A federal judge’s decision to block the U.S. Department of Labor (DOL) from enforcing its new persuader rule means employers may continue hiring legal counsel on unionization issues without facing an argument from the DOL that fees paid to legal counsel must be publicly disclosed.

U.S. District Judge Sam Cummings of the Northern District of Texas granted summary judgment on Nov. 16 in favor of plaintiffs challenging the rule, including the National Federation of Independent Business, other business groups and several states. He also converted a previous preliminary injunction that prevented the rule’s implementation into a permanent injunction.

In effect, his decision means the DOL’s new persuader rule — which would have forced the disclosure of attorney-client relationships related to employers’ efforts to deal with unions — will be blocked nationwide.

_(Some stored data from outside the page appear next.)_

/-! ## §1 (R3ᵐⁱⁿ) ⟸ (R3ᵛⁿ′) -/

set_option maxHeartbeats 1600000 in
-- long binder lists
/-- **(R3ᵐⁱⁿ) ⟸ (R3ᵛⁿ′)**: the global `λ`-minimal curve residual is an instance of the `V`-relative clean curve slice (take `V = ⊤`; the
minimality hypothesis is not even used). [cite: CossartPiltant2008, Prop. 4.4 (proof, p. 10)] [cite: Piltant2013, Prop. 5.1 (proof, Step 2)] -/
theorem curveMin_of_curveTauOneVN
    (hcurveTauOneVN : ∀ (p : ℕ), p.Prime → ∀ {X : Scheme.{0}} [IsIntegral X] [IsNoetherian X], CharP X.functionField p →
      ∀ (hX : Scheme.IsRegular X), Scheme.IsQuasiExcellent X → topologicalKrullDim X ≤ 3 →
      ∀ (G : X.functionField), (∀ x : X, CleanRegAt p (algebraMap (X.presheaf.stalk x) X.functionField) G) →
      ∀ (J : X.IdealSheafData) {m : ℕ}, 1 ≤ m → (∀ z, idealOrder J z ≤ m) → (∀ z ∈ J.support, 1 < Order.coheight z) →
      ∀ (V : X.Opens) (Y : Closeds X), Scheme.IsRegular (vanishingIdeal Y).subscheme → IsIrreducible (Y : Set X) →
      (Y : Set X) ⊆ (V : Set X) → (∀ z : X, (m : ℕ∞) ≤ idealOrder J z → z ∈ (Y : Set X) ∨ z ∉ (V : Set X)) →
      (∀ y ∈ (Y : Set X), idealOrder J y = m) →
      (∀ y ∈ (Y : Set X), haveI := hX y; ∃ c : Fin 2 → X.presheaf.stalk y, IsRsopPart c ∧
        Ideal.span (Set.range c) = stalkIdeal (vanishingIdeal Y) y) →
      (¬ ∀ y ∈ (Y : Set X), IsClosed ({y} : Set X) → haveI := hX y; 2 ≤ stalkTau J y m) →
      -- (VN′) NOT (clean-permissible at every point of `Y` AND no very near point over `Y` for the blowing ups of `X` along `Y`)
      (¬ ((∀ y ∈ (Y : Set X), CleanPermissibleAt p (algebraMap (X.presheaf.stalk y) X.functionField) G (stalkIdeal (vanishingIdeal Y) y)) ∧
          (∀ (X₁ : Scheme.{0}) (π : X₁ ⟶ X), IsBlowup π (vanishingIdeal Y) →
            ∀ x' : X₁, IsClosed ({x'} : Set X₁) → π x' ∈ (Y : Set X) →
              idealOrder (controlledTransform π (vanishingIdeal Y) J m) x' = m →
              (maximalIdeal (X₁.presheaf.stalk x')).spanFinrank = 3 →
              ∀ hr : IsRegularLocalRing (X₁.presheaf.stalk x'), 2 ≤ @stalkTau X₁ (controlledTransform π (vanishingIdeal Y) J m) x' hr m))) →
      ∀ [IsIntegral ((V : X.Opens) : Scheme.{0})] [IsDominant V.ι],
      ∃ (V' : Scheme.{0}) (π : V' ⟶ V) (_ : IsIntegral V') (_ : IsDominant π) (K' : V'.IdealSheafData),
        IsCleanPermissibleSeq p π (J.comap V.ι) m K' (RatFn.functionFieldMap V.ι G) ∧ ∀ y, idealOrder K' y < m) :
    ∀ (p : ℕ), p.Prime → ∀ {X : Scheme.{0}} [IsIntegral X] [IsNoetherian X], CharP X.functionField p →
      ∀ (hX : Scheme.IsRegular X), Scheme.IsQuasiExcellent X → topologicalKrullDim X ≤ 3 →
      ∀ (G : X.functionField), (∀ x : X, CleanRegAt p (algebraMap (X.presheaf.stalk x) X.functionField) G) →
      ∀ (J : X.IdealSheafData) {m : ℕ}, 1 ≤ m → (∀ z, idealOrder J z ≤ m) → (∀ z ∈ J.support, 1 < Order.coheight z) →
      ∀ (η : X), ¬ IsClosed ({η} : Set X) →
        Scheme.IsRegular (vanishingIdeal (⟨closure {η}, isClosed_closure⟩ : Closeds X)).subscheme →
        (∀ z : X, (m : ℕ∞) ≤ idealOrder J z → z ∈ closure ({η} : Set X)) →
        (∀ y ∈ closure ({η} : Set X), idealOrder J y = m) →
      -- (τ1) some closed threefold point of order `m` has `τ = 1`
      ¬ (∀ x : X, IsClosed ({x} : Set X) → idealOrder J x = m → (maximalIdeal (X.presheaf.stalk x)).spanFinrank = 3 →
          ∀ hr : IsRegularLocalRing (X.presheaf.stalk x), 2 ≤ @stalkTau X J x hr m) →
      -- (vn′) NOT (clean-permissible along the curve AND no very near point over it)
      ¬ ((∀ y ∈ closure ({η} : Set X), CleanPermissibleAt p (algebraMap (X.presheaf.stalk y) X.functionField) G
            (stalkIdeal (vanishingIdeal (⟨closure {η}, isClosed_closure⟩ : Closeds X)) y)) ∧
          (∀ (X₉ : Scheme.{0}) (π : X₉ ⟶ X), IsBlowup π (vanishingIdeal (⟨closure {η}, isClosed_closure⟩ : Closeds X)) →
            ∀ x' : X₉, IsClosed ({x'} : Set X₉) → π x' ∈ closure ({η} : Set X) →
              idealOrder (controlledTransform π (vanishingIdeal (⟨closure {η}, isClosed_closure⟩ : Closeds X)) J m) x' = m →
              (maximalIdeal (X₉.presheaf.stalk x')).spanFinrank = 3 →
              ∀ hr : IsRegularLocalRing (X₉.presheaf.stalk x'),
                2 ≤ @stalkTau X₉ (controlledTransform π (vanishingIdeal (⟨closure {η}, isClosed_closure⟩ : Closeds X)) J m) x' hr m)) →
      -- (min) `λ` does not drop along any clean-permissible sequence reaching a curve situation
      (∀ (X₁ : Scheme.{0}) [IsIntegral X₁] (Φ : X₁ ⟶ X) [IsDominant Φ] (J₁ : X₁.IdealSheafData),
        IsCleanPermissibleSeq p Φ J m J₁ G → ∀ η₁ : X₁,
        ¬ IsClosed ({η₁} : Set X₁) →
        Scheme.IsRegular (vanishingIdeal (⟨closure {η₁}, isClosed_closure⟩ : Closeds X₁)).subscheme →
        (∀ z : X₁, (m : ℕ∞) ≤ idealOrder J₁ z → z ∈ closure ({η₁} : Set X₁)) →
        (∀ y ∈ closure ({η₁} : Set X₁), idealOrder J₁ y = m) →
        (Module.length (X.presheaf.stalk η) (X.presheaf.stalk η ⧸ stalkIdeal J η)).toNat ≤
          (Module.length (X₁.presheaf.stalk η₁) (X₁.presheaf.stalk η₁ ⧸ stalkIdeal J₁ η₁)).toNat) →
      ∃ (X' : Scheme.{0}) (π : X' ⟶ X) (_ : IsIntegral X') (_ : IsDominant π) (J' : X'.IdealSheafData),
        IsCleanPermissibleSeq p π J m J' G ∧ ∀ x, idealOrder J' x < m := by
  intro p hp X _ _ hchar hX hqe hX3 G hG J m hm hle hcodim η hηcl hYreg hstr hord hτ hvn _
  haveI := hchar
  have hcoh3 : ∀ z : X, Order.coheight z ≤ 3 := (topologicalKrullDim_le_iff_forall_coheight_le X 3).mp hX3
  have hηY : η ∈ closure ({η} : Set X) := subset_closure rfl
  have hsuppη : η ∈ J.support := by
    rw [← one_le_idealOrder_iff, hord η hηY]
    exact_mod_cast hm
  have hcoh : Order.coheight η = 2 := coheight_eq_two_of_not_isClosed hcoh3 (hcodim η hsuppη) hηcl
  have hYirr : IsIrreducible (((⟨closure {η}, isClosed_closure⟩ : Closeds X)) : Set X) := isIrreducible_singleton.closure
  -- the open `⊤`
  haveI hne : Nonempty ((⊤ : X.Opens) : Scheme.{0}) := ⟨⟨η, trivial⟩⟩
  haveI : IsIntegral ((⊤ : X.Opens) : Scheme.{0}) := isIntegral_of_isOpenImmersion (⊤ : X.Opens).ι
  haveI : IsDominant (⊤ : X.Opens).ι := isDominant_of_isOpenImmersion (⊤ : X.Opens).ι
  -- the regular pair of parameters along the curve
  have hrsop : ∀ y ∈ (((⟨closure {η}, isClosed_closure⟩ : Closeds X)) : Set X), haveI := hX y;
      ∃ c : Fin 2 → X.presheaf.stalk y, IsRsopPart c ∧
        Ideal.span (Set.range c) = stalkIdeal (vanishingIdeal (⟨closure {η}, isClosed_closure⟩ : Closeds X)) y :=
    fun y hy => exists_rsopPair_of_mem_curve hX hcoh3 hYreg rfl hcoh hy
  -- a `τ = 1` point of order `m` lies ON the curve
  have hτ' : ¬ ∀ y ∈ (((⟨closure {η}, isClosed_closure⟩ : Closeds X)) : Set X), IsClosed ({y} : Set X) →
      haveI := hX y; 2 ≤ stalkTau J y m := by
    intro hall
    apply hτ
    intro x hxcl hordx _ hr
    have hxY : x ∈ closure ({η} : Set X) := hstr x (by rw [hordx])
    exact hall x hxY hxcl
  exact exists_isCleanPermissibleSeq_lt_of_top J m G
    (hcurveTauOneVN p hp hchar hX hqe hX3 G hG J hm hle hcodim ⊤ ⟨closure {η}, isClosed_closure⟩ hYreg hYirr
      (fun x _ => TopologicalSpace.Opens.mem_top x) (fun z hz => Or.inl (hstr z hz)) hord hrsop hτ' hvn)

What would the new persuader rule have meant for employers?

The updated final rule, which the DOL issued in March 2016, would have required employers and their attorneys to disclose any attempts to persuade employees with respect to union activities, subject to an exception for pre-existing arrangements. The disclosure would have included information on the parties involved as well as specific actions taken. It represented a departure from long-standing policies that exempted lawyers and law firms from disclosure unless they were directly speaking to workers.

The DOL stated that the disclosures would help workers better understand the arguments being directed at them regarding whether to unionize. However, the rule faced significant opposition from law firms, bar associations and businesses, which saw it as a threat to confidential attorney-client information and a deterrent for employers who want to seek legal counsel on union matters.

What was the judge’s reason for blocking the rule’s implementation?

The Nov. 16 order is brief and states “the court is of the opinion that the Department of Labor’s Persuader Advice Exemption Rule … should be held unlawful and set aside.” However, in its June order for preliminary injunction, the court elaborated that the rule exceeded the DOL’s authority, was too vague to apply properly and could threaten employers’ First Amendment rights and affect their ability to seek or obtain certain legal advice. The judge described the rule as “defective to its core” because of its elimination of the Labor-Management Reporting and Disclosure Act’s advice exemption, which has traditionally protected legal advice from such disclosure.

What happens now?

This move may signify the end of the road for this controversial rule. While the DOL could appeal, many predict the Obama-era rule will not survive under the Trump administration. For now, employers do not need to comply with the rule, but we will continue to follow any further developments on this blog.